◆ Task statement: Go over the data below and say how many lines hold the word "hZcard". Only the number is needed.

◆ Dataset records:

● ● ● ● ●

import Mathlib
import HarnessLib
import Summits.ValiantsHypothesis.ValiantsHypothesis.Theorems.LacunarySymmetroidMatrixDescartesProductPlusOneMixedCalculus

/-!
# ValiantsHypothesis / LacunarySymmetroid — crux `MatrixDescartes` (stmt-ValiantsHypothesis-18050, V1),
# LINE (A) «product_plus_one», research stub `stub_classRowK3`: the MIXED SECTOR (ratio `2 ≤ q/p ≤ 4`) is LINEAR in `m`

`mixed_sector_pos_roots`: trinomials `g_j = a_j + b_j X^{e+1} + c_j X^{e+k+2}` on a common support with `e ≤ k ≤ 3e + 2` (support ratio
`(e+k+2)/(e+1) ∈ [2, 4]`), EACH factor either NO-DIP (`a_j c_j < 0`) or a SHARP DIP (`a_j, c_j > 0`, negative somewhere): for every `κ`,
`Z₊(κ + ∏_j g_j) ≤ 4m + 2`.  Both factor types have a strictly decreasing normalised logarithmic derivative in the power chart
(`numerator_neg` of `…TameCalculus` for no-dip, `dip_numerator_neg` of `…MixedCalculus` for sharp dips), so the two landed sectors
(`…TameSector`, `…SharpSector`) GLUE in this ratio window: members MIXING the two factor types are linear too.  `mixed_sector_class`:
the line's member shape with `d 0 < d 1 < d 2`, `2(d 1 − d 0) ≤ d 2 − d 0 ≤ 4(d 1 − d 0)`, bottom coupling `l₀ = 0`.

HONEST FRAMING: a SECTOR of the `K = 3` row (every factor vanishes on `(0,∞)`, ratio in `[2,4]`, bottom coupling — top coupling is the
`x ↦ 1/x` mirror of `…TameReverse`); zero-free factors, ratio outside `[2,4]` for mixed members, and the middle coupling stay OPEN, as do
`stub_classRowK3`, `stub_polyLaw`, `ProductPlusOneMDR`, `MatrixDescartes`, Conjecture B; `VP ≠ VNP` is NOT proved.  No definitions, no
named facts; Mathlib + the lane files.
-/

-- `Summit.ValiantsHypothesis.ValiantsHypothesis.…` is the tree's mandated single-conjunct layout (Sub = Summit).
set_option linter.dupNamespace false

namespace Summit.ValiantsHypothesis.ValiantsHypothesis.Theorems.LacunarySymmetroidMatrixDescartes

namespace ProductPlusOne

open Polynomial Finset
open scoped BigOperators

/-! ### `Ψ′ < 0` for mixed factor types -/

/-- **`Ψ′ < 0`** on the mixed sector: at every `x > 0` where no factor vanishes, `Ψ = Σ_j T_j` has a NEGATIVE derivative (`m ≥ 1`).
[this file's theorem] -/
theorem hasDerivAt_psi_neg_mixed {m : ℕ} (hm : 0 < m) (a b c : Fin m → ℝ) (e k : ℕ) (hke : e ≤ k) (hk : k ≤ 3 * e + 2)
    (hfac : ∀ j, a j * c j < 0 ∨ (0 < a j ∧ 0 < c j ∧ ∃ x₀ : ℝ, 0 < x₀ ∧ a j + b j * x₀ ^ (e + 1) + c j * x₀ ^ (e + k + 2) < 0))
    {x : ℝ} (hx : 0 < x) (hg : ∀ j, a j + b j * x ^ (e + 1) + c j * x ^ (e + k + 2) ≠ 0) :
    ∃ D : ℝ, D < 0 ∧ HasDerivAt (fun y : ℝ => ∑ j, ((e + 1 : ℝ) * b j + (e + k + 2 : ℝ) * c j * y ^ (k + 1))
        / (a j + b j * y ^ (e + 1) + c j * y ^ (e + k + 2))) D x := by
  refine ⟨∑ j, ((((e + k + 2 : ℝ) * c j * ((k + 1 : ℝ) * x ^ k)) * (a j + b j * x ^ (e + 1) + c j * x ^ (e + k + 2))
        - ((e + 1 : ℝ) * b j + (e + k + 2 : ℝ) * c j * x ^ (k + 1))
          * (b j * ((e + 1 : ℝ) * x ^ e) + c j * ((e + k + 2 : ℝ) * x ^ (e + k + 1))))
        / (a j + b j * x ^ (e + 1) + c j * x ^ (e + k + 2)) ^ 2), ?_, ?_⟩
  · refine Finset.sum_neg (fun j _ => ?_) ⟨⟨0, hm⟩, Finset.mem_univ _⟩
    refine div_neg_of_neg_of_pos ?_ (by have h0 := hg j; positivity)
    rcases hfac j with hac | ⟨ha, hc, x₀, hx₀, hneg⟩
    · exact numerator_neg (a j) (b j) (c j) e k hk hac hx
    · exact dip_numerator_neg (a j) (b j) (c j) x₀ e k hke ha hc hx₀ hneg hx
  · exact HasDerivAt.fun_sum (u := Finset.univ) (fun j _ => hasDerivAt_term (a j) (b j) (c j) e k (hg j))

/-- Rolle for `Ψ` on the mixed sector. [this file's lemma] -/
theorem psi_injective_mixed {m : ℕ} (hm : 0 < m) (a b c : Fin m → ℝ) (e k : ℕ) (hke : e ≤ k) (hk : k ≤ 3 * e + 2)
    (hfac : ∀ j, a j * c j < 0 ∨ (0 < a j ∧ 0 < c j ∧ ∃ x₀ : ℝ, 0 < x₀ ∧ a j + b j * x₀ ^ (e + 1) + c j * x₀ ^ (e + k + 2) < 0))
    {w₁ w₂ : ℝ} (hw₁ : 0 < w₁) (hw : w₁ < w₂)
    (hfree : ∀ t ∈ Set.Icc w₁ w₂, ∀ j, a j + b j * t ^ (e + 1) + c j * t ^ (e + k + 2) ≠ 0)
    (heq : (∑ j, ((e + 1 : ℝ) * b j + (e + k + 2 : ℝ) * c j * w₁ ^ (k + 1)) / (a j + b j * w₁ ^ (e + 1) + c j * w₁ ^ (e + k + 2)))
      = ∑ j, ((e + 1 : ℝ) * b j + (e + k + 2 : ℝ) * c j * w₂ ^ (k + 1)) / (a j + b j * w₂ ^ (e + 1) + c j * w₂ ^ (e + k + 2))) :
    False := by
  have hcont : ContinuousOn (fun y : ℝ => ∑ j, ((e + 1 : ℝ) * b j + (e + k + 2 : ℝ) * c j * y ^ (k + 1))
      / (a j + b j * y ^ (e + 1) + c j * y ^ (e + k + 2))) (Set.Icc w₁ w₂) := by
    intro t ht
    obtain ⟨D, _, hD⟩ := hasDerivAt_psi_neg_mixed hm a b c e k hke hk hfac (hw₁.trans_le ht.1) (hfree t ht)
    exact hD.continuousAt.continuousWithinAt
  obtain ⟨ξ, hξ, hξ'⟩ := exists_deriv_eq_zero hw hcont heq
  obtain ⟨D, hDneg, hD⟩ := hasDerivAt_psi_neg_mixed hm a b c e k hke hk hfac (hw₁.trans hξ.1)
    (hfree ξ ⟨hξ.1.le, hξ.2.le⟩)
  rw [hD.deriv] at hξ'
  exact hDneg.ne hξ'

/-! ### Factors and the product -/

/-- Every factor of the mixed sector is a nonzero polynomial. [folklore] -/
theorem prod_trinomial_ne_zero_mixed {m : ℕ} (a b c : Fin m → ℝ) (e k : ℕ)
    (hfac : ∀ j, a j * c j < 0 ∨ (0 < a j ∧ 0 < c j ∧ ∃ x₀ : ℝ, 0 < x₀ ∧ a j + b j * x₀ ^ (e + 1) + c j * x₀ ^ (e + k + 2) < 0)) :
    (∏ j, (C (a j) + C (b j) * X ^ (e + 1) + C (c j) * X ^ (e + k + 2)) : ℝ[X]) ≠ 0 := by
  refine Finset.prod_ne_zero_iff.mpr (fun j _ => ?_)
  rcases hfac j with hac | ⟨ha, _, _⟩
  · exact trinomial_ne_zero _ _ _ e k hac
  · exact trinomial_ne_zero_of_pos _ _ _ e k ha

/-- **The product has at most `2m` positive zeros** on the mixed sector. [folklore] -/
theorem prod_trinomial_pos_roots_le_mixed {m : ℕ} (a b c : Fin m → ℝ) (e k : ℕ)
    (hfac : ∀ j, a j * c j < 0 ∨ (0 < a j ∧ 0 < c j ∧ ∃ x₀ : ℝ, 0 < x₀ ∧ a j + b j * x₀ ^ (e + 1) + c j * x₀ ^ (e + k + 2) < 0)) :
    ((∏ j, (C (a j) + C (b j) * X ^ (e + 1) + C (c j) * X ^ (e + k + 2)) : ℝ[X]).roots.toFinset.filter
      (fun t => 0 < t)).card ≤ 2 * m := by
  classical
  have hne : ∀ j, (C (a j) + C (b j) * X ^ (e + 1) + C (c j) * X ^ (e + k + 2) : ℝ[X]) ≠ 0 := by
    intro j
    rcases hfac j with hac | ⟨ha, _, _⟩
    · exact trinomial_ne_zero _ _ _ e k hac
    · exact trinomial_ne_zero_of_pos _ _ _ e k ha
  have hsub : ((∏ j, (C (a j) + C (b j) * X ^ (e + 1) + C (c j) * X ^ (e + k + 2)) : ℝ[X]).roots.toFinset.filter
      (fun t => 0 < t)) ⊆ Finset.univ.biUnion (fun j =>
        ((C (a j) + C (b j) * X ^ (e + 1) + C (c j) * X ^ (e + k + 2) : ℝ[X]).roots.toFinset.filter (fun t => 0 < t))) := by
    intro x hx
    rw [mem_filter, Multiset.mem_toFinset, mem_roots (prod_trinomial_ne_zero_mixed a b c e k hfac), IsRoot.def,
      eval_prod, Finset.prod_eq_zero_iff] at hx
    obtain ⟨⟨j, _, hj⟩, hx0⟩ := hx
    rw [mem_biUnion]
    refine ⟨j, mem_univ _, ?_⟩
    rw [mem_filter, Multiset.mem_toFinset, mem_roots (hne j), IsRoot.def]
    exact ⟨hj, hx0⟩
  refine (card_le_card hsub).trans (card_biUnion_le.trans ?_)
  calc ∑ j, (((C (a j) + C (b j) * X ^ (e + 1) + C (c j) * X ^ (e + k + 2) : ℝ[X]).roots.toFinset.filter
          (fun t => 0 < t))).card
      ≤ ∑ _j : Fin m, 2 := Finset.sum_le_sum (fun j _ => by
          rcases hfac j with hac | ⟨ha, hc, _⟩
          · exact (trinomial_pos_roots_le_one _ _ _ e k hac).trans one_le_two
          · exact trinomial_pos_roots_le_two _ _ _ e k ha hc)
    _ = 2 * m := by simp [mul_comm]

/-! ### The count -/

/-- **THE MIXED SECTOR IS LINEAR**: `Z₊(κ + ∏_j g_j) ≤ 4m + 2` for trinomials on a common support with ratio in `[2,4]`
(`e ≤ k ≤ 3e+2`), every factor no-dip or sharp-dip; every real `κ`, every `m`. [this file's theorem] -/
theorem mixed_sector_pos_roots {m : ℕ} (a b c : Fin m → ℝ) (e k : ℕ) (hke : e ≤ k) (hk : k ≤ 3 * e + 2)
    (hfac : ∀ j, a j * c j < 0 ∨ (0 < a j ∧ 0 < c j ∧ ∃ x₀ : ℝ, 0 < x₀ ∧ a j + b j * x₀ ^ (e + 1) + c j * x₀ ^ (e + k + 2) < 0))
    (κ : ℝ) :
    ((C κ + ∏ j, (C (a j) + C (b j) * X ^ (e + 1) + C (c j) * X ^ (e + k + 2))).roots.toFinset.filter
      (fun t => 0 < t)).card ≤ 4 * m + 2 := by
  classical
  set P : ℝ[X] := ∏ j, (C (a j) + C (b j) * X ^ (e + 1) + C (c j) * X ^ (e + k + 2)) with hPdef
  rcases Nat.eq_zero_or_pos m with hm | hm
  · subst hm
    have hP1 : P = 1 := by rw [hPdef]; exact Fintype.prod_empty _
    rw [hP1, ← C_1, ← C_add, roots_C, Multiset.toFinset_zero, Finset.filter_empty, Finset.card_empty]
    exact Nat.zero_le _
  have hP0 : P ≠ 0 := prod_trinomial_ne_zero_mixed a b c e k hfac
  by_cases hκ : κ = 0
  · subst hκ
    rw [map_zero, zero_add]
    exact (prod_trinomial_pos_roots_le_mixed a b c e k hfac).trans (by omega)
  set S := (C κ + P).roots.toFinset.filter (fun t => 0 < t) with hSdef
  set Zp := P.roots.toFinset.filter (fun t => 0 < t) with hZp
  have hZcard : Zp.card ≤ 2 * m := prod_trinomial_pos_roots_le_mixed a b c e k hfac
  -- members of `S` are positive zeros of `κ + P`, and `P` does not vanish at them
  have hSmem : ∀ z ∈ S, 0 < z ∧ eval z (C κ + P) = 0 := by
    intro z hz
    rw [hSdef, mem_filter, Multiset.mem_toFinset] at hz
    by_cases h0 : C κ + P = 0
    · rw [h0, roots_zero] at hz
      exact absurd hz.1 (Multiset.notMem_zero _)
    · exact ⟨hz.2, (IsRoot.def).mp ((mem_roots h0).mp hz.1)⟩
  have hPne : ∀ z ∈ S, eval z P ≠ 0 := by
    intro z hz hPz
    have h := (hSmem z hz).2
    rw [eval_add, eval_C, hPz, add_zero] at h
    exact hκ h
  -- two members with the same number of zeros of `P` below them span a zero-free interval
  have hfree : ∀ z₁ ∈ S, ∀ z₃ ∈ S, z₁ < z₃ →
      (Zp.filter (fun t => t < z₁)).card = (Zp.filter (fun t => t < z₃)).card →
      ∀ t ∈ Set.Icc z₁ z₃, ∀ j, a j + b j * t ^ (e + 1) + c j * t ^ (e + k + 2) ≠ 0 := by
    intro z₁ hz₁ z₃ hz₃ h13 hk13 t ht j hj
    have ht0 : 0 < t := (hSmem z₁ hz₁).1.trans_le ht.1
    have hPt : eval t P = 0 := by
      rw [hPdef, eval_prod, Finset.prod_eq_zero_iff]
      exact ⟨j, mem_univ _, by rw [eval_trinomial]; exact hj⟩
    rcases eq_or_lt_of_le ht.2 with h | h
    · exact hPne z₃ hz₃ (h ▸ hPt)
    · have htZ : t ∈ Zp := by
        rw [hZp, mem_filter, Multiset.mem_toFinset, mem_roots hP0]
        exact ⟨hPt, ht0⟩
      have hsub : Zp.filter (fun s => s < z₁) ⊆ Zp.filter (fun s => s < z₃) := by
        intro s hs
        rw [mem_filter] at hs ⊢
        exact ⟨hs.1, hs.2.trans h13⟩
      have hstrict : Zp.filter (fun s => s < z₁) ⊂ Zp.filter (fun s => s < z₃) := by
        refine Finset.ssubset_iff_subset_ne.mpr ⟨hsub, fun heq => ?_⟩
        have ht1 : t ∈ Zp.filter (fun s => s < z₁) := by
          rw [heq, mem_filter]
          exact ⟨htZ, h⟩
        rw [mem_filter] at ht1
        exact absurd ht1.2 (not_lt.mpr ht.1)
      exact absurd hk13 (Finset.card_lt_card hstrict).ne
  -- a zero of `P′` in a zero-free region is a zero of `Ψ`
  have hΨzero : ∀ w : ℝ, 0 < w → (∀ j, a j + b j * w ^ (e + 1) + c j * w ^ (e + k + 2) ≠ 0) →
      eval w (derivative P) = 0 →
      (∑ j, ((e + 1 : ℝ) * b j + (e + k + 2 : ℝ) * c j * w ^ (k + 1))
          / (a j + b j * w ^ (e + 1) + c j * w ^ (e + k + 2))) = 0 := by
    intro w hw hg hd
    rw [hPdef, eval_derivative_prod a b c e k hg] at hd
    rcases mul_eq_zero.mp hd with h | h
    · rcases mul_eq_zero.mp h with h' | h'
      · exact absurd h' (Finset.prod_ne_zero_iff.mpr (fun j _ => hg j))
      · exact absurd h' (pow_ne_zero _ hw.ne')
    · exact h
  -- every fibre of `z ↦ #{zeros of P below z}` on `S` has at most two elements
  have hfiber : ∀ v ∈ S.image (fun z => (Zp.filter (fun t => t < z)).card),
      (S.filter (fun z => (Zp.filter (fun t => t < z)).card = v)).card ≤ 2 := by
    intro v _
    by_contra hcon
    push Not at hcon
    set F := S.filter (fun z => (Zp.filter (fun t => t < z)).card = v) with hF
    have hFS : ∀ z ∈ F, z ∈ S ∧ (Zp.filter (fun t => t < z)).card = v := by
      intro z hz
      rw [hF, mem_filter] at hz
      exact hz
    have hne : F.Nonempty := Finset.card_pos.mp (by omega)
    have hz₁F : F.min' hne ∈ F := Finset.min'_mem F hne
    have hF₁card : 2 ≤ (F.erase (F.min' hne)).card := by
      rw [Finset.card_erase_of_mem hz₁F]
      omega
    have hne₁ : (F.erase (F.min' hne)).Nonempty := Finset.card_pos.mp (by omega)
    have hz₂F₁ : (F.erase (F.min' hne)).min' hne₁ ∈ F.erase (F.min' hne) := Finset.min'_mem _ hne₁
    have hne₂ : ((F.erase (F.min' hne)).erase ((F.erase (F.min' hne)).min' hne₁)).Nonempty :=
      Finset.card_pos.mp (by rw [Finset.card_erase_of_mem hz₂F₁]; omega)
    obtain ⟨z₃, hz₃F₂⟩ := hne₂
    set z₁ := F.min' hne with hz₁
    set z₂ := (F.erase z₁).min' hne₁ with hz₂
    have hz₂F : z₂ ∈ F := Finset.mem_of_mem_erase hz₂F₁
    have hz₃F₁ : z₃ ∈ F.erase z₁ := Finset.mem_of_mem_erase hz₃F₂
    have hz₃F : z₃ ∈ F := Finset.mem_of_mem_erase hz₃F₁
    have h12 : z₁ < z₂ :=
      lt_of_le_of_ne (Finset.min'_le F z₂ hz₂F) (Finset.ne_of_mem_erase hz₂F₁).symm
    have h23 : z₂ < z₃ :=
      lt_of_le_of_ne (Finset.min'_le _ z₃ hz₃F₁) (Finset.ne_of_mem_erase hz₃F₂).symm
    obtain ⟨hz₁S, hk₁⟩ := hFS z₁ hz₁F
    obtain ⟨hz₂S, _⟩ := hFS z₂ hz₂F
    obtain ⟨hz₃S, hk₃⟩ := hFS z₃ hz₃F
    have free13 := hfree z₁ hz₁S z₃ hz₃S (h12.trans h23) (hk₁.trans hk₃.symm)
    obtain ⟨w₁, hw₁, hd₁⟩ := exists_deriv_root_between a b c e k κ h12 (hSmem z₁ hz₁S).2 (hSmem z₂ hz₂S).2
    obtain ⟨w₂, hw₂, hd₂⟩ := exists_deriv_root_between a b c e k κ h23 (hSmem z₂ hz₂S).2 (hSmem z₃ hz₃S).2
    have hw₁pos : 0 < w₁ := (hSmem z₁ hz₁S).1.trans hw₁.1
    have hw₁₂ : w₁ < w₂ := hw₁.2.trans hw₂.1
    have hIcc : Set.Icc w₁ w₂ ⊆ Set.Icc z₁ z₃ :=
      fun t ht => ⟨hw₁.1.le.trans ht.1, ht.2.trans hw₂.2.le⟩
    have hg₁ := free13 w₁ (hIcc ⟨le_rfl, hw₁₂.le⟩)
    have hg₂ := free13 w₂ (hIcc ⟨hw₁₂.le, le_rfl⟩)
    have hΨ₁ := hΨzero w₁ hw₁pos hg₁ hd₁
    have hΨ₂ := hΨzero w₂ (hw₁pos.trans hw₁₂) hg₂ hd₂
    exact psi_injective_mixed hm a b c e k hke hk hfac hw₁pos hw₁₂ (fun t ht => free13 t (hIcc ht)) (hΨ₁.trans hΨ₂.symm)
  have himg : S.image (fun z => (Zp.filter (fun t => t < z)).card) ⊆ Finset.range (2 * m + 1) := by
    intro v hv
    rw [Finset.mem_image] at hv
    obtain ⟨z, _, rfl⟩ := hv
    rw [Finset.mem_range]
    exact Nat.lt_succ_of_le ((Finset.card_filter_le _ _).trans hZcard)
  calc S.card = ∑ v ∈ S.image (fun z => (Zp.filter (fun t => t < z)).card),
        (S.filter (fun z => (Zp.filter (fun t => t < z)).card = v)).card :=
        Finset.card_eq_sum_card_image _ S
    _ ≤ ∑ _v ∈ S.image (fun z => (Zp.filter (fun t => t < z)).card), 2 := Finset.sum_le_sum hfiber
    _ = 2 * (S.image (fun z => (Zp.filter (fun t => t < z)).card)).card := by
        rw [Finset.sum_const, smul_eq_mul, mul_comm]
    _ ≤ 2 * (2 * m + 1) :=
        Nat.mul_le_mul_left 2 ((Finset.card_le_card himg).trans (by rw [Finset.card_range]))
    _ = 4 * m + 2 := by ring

● ● ● ● ●

◆ Solution for this exercise: 2